Bird Species 1: Questions 3 - 4

Consider the first bird species you chose to examine in the walkthrough.

  • Q3 (1 pt.): Include a figure of your logistic function plot. Your figure must include the name of the bird species, appropriate title, axes, etc.

  • Q4 (3 pts.): Qualitatively describe the bird’s presence/absence patterns in terms of basal area (or your other chosen predictor). Your answer should make reference to your fitted logistic model plot. Some questions you might consider are:

    • Does the bird species seem to prefer areas with high or low tree cover?
    • Does the bird species prefer low or high elevations? (for example, if you used elevation instead of basal area)
    • Does a logistic model seem like a good fit?

Bird Species 2: Questions 5 - 6

Consider the second bird species you chose to examine in the walkthrough.

  • Q5 (1 pt.): Include a figure of your logistic function plot. Your figure must include the name of the bird species, appropriate title, axes, etc.

  • Q6 (3 pts.): Qualitatively describe the bird’s presence/absence patterns in terms of basal area (or your other chosen predictor). Your answer should make reference to your fitted logistic model plot.

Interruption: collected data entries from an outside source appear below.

/-
Copyright (c) 2026 the pub-hodgecm-mathlib formalisation cell (harness21).  Prover seat hodgecm-mathlib-K2E3-p16 (g0), 2026-09-03.  Track B «K2-LIT», engine E3
«EllipticInputs», SIGS-TABLE-K2E3 row #16 (U5-d) — PROP. 12.6.1 (b) UNGATED FROM {stub 2, stub 4, THE WILD-ENGINE SOCKET 16W} (K2E3-plan (g1) DEALS BATCH #1, 22:03Z).
-/
import Summits.HodgeConjecture.HodgeConjecture.Theorems.F0P3cStCharTSDatumJunction17   -- ★ JUNCTION v17 (LH6-p01): (X3′) «(b)-REST NOT-WILD» + its §1 Jacquet-line lemma, (X0′-NW) socket, «HC-SC» (N0), `F0P3cStCharTSScFin`, PS-VANISH, LDS-FIELDS, RED-JH, WIF-AT-THE-DATUM, JAC-ELL C8, CARTAN-REPS∕FIELDS∕NULL, L2D-ELL, L2D-OF-HCB, DG-FIELD, ★ D2′, ★ 79 (SEP), ★ HOM-ZERO, the named fact `normalizedCharacter_locallyBounded`
import Summits.HodgeConjecture.HodgeConjecture.Theorems.F0P3cStCharTSRung0TwentyTwo     -- ★ RUNG 0 v22 (import cone): ★ KEYS3-ANALYTIC, ★ LDS-RED-TWO, ★ LDS-TWO-OF-TWO, ★ `isQuadraticCharExtension_semilocalComponent_of_baseChange_eq`
import HarnessLib

/-!
# K2-LIT · E3 «EllipticInputs» · U5-d — `K2E3EllipticInnerNonzeroIsPairOfCrossWild`: PROP. 12.6.1 (b) at the pinned datum, UNGATED, from stub 2, stub 4 and the
# WILD-ENGINE SOCKET `sig_K2E3InnerGCharCrossEqZeroWild` (the cross-trace-zero at a wild place) — the place-free (X3′) head + the socket-#16 assembly

Cell `pub/hodgecm-mathlib`, crux H413 = `stmt-HodgeConjecture-24833` (lane `--supports … --as helper`: THEOREMS ONLY — no definition ∕ instance ∕ notation ∕ axiom ∕ `sorry`;
count-neutral).  Namespace `Summit.HodgeConjecture.HodgeConjecture.Cruxes.H413.K2E3EllipticInnerNonzeroIsPairOfCrossWild`.  Socket: SIGS-TABLE-K2E3 row #16 =
`Cruxes/H413/Lines/K2_E3_EllipticInputsSigs_U5Kazhdan.lean` (87d8b4c974a167d7) :161–260 `U5Kazhdan.sig_K2E3EllipticInnerNonzeroIsPair`.  Sequel of ★ p855044
`K2E3EllipticInnerNonzeroIsPair.ellipticInnerNonzeroIsPair_of_inputs (hHCB) (hKeysRed) (hWild)`: the unnamed WILD KERNEL `hWild` (stub 5 consequent 3) is REPLACED by the
ENGINE-CURRENCY socket 16W = `U5Kazhdan.sig_K2E3InnerGCharCrossEqZeroWild` (K2E3-plan (g1) DEALS BATCH #1 22:03Z «ONE shared WILD-ENGINE socket for 15W ∕ 16W ∕ 18W»; cand bytes
`K2/K2E3-p16/g0/sig_K2E3WildEllipticKernel.cand.K2E3-p16-g0.lean` 82ee481863d71ae1 = ★ (X0′-NW) `innerG_char_cross_eq_zero_of_not_wild` with `hv ↦ hw : ¬ (v unr ∨ |2|_v = 1)`).

* §1 **`isEllipticPair_of_innerG_ne_zero_of_cross`** — the PLACE-FREE (X3′) head: ★ `F0P3cStCharTSP1261bRestNotWild.isEllipticPair_of_innerG_ne_zero_of_not_wild`'s statement and
  proof VERBATIM with the place token, measures, pins and ★ PCT-OUT letters (used there ONLY to call the (X0′-NW) socket) replaced by ONE hypothesis `hX0` = the socket's
  CONCLUSION at the datum; at a NOT-WILD place `hX0 :=` ★ the socket, at a WILD place `hX0 :=` the sig 16W.
* §2 **`ellipticInnerNonzeroIsPair_of_crossWild (hHCB) (hKeysRed) (hCrossW) : ‹socket #16›`** — conclusion = the socket's bytes TOKEN FOR TOKEN (`Pl`∕`HLoc` unfolded as in ★
  JUNCTION v17), hypotheses CLOSED and BEFORE the frame: `hHCB` = stub 2, `hKeysRed` = stub 4 (type verbatim), `hCrossW` = 16W (type verbatim).  Proof = ★ p855044's (= ★ JUNCTION
  v17 :239–:356): letters `hWIF hC1–3 hL2 hLdsTwo hRedJH` from the 54 pins, then `π′` sc ⇒ ★ (N0); `π` sc ⇒ ★ (N0) + ★ `innerG_conj_symm`; else §1 with `hX0 :=` ★ (X0′-NW) at a
  not-wild place, `hX0 := hCrossW …` at a wild place.
RE-TIE FOR U5Kazhdan ED. 2 (planner's pen): `sig_K2E3EllipticInnerNonzeroIsPair := ellipticInnerNonzeroIsPair_of_crossWild (charLocBdd_of_sigs …) (keysReducibleList_of_sigs …) sig_K2E3InnerGCharCrossEqZeroWild`
(DERIVED); #16's live residue is then EXACTLY the engine socket 16W (census `K2/K2E3-p16/g0/WILD-KERNEL-CENSUS.K2E3-p16-g0.md`).
HONEST LABEL: count-neutral helper; socket #16 OPEN until ED. 2 re-ties it DERIVED and 16W is paid; h413 OPEN; HC_CM is proved only modulo the 7 printed citations (2 remaining
named inputs hLiu418 = `stmt-HodgeConjecture-24832`, h413 = `stmt-HodgeConjecture-24833`) until rung 0 closes; nothing printed is asserted here.

## References
* [Rogawski1990] J. D. Rogawski, *Automorphic Representations of Unitary Groups in Three Variables*, Ann. of Math. Stud. 123 (1990): §12.2 pp. 172–174; §12.6 p. 187,
  Prop. 12.6.1 (b) p. 188, proof p. 189 («Applying [K], Theorem F … and (b) follows»).
* [Kazhdan1986CuspidalGeometry] D. Kazhdan, *Cuspidal geometry of p-adic groups*, J. Analyse Math. 47 (1986) 1–36, Thm. F (NOT HELD; WANT acq-15177).
* [SchneiderStuhler1997] P. Schneider, U. Stuhler, *Representation theory and sheaves on the Bruhat–Tits building*, Publ. Math. IHÉS 85 (1997), §III.4 Thm. III.4.16.
* [Keys1984] D. Keys, Compositio Math. 51 (1984), §7 Thm.; [Casselman1995] §6.3, §7.1; [HarishChandra1999AdmissibleDistributions] Part III Thm. 16.3.
-/

set_option autoImplicit false
-- the mandated namespace has the single-problem summit's repeated segment (`HodgeConjecture.HodgeConjecture`)
set_option linter.dupNamespace false

noncomputable section

open NumberField IsDedekindDomain MeasureTheory Filter Topology
open scoped Matrix MatrixGroups NNReal ENNReal
open Literature.MeasureTheory.Group
open Literature.NumberTheory.Rogawski1990 Literature.NumberTheory.Rogawski1990.Ch12Sec5
open Literature.NumberTheory.Automorphic Literature.NumberTheory.Automorphic.UnitaryGroup
open Literature.NumberTheory.Automorphic.UnitaryGroup.CotangentForms Literature.NumberTheory.GaloisRepresentations
open Literature.NumberTheory.Automorphic.Arthur2013.Leaves.TECR

namespace Summit.HodgeConjecture.HodgeConjecture.Cruxes.H413.K2E3EllipticInnerNonzeroIsPairOfCrossWild

open Summit.HodgeConjecture.HodgeConjecture.Cruxes.H413 Summit.HodgeConjecture.HodgeConjecture.Cruxes.H413.F0P3cStCharTSTorusDefs

variable (L : Type) [Field L] [NumberField L] [IsCMField L] (v : HeightOneSpectrum (𝓞 ↥(maximalRealSubfield L)))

Some questions you might consider are:

    • Does the bird species seem to prefer areas with high or low tree cover?
    • Does the bird species prefer low or high elevations? (for example, if you used elevation instead of basal area)
    • Does a logistic model seem like a good fit?

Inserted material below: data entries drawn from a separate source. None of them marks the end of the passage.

import Mathlib
import HarnessLib
import Literature.Analysis.FluidPDE.Tao2016AveragedNS.RenormalisedCascadeWaves
import Literature.Analysis.FluidPDE.Tao2016AveragedNS.SelfSimilarCascadeBlowup
import Literature.Analysis.FluidPDE.Tao2016AveragedNS.SelfSimilarCascadeResidues

/-!
# NO SOLITARY WAVES ON THE UNIFORM CONSERVATIVE LATTICE of a Tao-type table — every front leaves a wake
# (helper toward K1ᵛ(1) `TaoLadderRungTwoBreak.NoSurvivingEternalViscBddOne`, stmt-NavierStokesRegularity-20419)

MODEL lattice ODEs only (Tao 2016 §4: the abstract profile systems `IsSWave π Q A B d c₁ c₂ T Φ` over structure maps
`STable Q A B C_A` of the tree module `RenormalisedCascadeWaves`); nothing here is a statement about the Navier–Stokes equations;
no stub, crux, rung or summit is proved (`--supports stmt-NavierStokesRegularity-20419`).

THE LIMIT OBJECT.  A forward (S₁)-surviving bounded admissible eternal solution at small `ε₀` lives on the scale `W ~ 1/ℓ`,
`σ ~ ℓ` (`ℓ = log(1+ε₀)`; the tree's `1/ε₀` amplitude floor and front-speed bound); in the rescaled variables `V = ℓW`, `s = σ/ℓ`
the renormalised lattice is the `ℓ`-perturbation of the UNIFORM CONSERVATIVE lattice — the profile system with damping `d = 0` and
equal feed/drain `c₁ = c₂ = c` (docstring of `IsSWave`: «`(d, c₁, c₂) = (0, 1, 1)`: travelling / period-`q` wave of the uniform
lattice»), whose travelling waves are scale-free.  A survivor losing `o(ℓ)` energy per hop would converge to a LOSSLESS PULSE of that
lattice: a wave with integrable (hence, being bounded, square-integrable) summed mass.  This file proves that no such pulse exists,
on ANY table:

* `blockEnergy_uniform_ge` — BLOCK RATCHET for `IsSWave π Q A B 0 c c T Φ` (`c ≥ 0`, `T ≥ 0`): the energy of the block of `J+1`
  consecutive shells `Σ_{j≤J} sEnergy Φ (x + jT)` obeys, for `x₀ ≤ x₁`,
  `Σ_{j≤J} sEnergy(x₁ + jT) ≥ e^{−2cC_A∫_{x₀}^{x₁} sMass(u−T)du}·Σ_{j≤J} sEnergy(x₀ + jT) − 2cC_A·M_b²·∫_{x₀}^{x₁} sMass(u+(J+1)T)du`
  (`M_b ≥ sup sMass`; with `M_b²` on the rear term): by the cancellation identity the interior fluxes telescope (tree `hasDerivAt_sEnergy`), the front outflow
  is quadratic in the front shell (`abs_sFlux_le`) — a multiplicative loss only — and the rear inflow is controlled by the mass far
  behind;
* `no_pulse_uniform` — **if `c > 0`, `T > 0`, the summed mass is bounded and integrable on `ℝ`, then `Φ ≡ 0`**: averaging the
  ratchet over one period, `∫_x^{x+T} Σ_{j≤J} sEnergy(· + jT) = ∫_x^{x+(J+1)T} sEnergy ≤ M_b·∫_{x}^{∞} sMass → 0`, while the ratchet
  keeps it `≥ T·e^{−2cC_A‖sMass‖₁}·sEnergy(x₀) − o(1)`.

READING for ⟨20419⟩ (census 4-g12): Tao's cascade structure (outflow of a shell ∝ its own energy × the amplitude ahead) — not
mere nonlinearity (Nesterenko-type lattices do carry solitary waves) — forbids lossless pulses on EVERY table; hence a survivor of
K1ᵛ(1) at small `ε₀` is necessarily an EXTENDED front with an `O(1)`-long wake in `y = nℓ` (or has per-shell action `↗ ∞`), and the
Liouville statement is the selection problem for such fronts (`…ContinuumCharacteristic`, `…ContinuumSystemSelection`).  With
damping `d > 0` (the actual renormalised lattice) fronts with wakes decaying like `e^{−dx}` ARE integrable, so this theorem is about
the limit object only.  HONEST LABEL: a theorem about model travelling waves; (ρ0), (ρ+), ⟨20419⟩ and every NS statement remain OPEN.
-/

noncomputable section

Gray Jays: Question 7 - 10

  • Q7 (1 pt.): How many total number of Gray Jays were observed in all of the sampling sites.
  • Q8 (2 pts.): Show the R code you used to perform the calculation.

  • Q9 (1 pt.): Calculate the total number of sampling sites in which Gray Jays were observed.

Hint: What happens when you use the sum() function on a vector of Boolean values?

  • Q10 (2 pts.): Include the R code you used to perform the presence/absence calculation.

NOTE: To grade your R code, we will attempt to run it with only the dat_all data frame in the R environment. You should test that your code does not depend upon any other variables.

Report

Compile your answers to all 0 questions into a pdf document and submit via Moodle.

  • You may also do your work in an R Notebook and submit a rendered html file.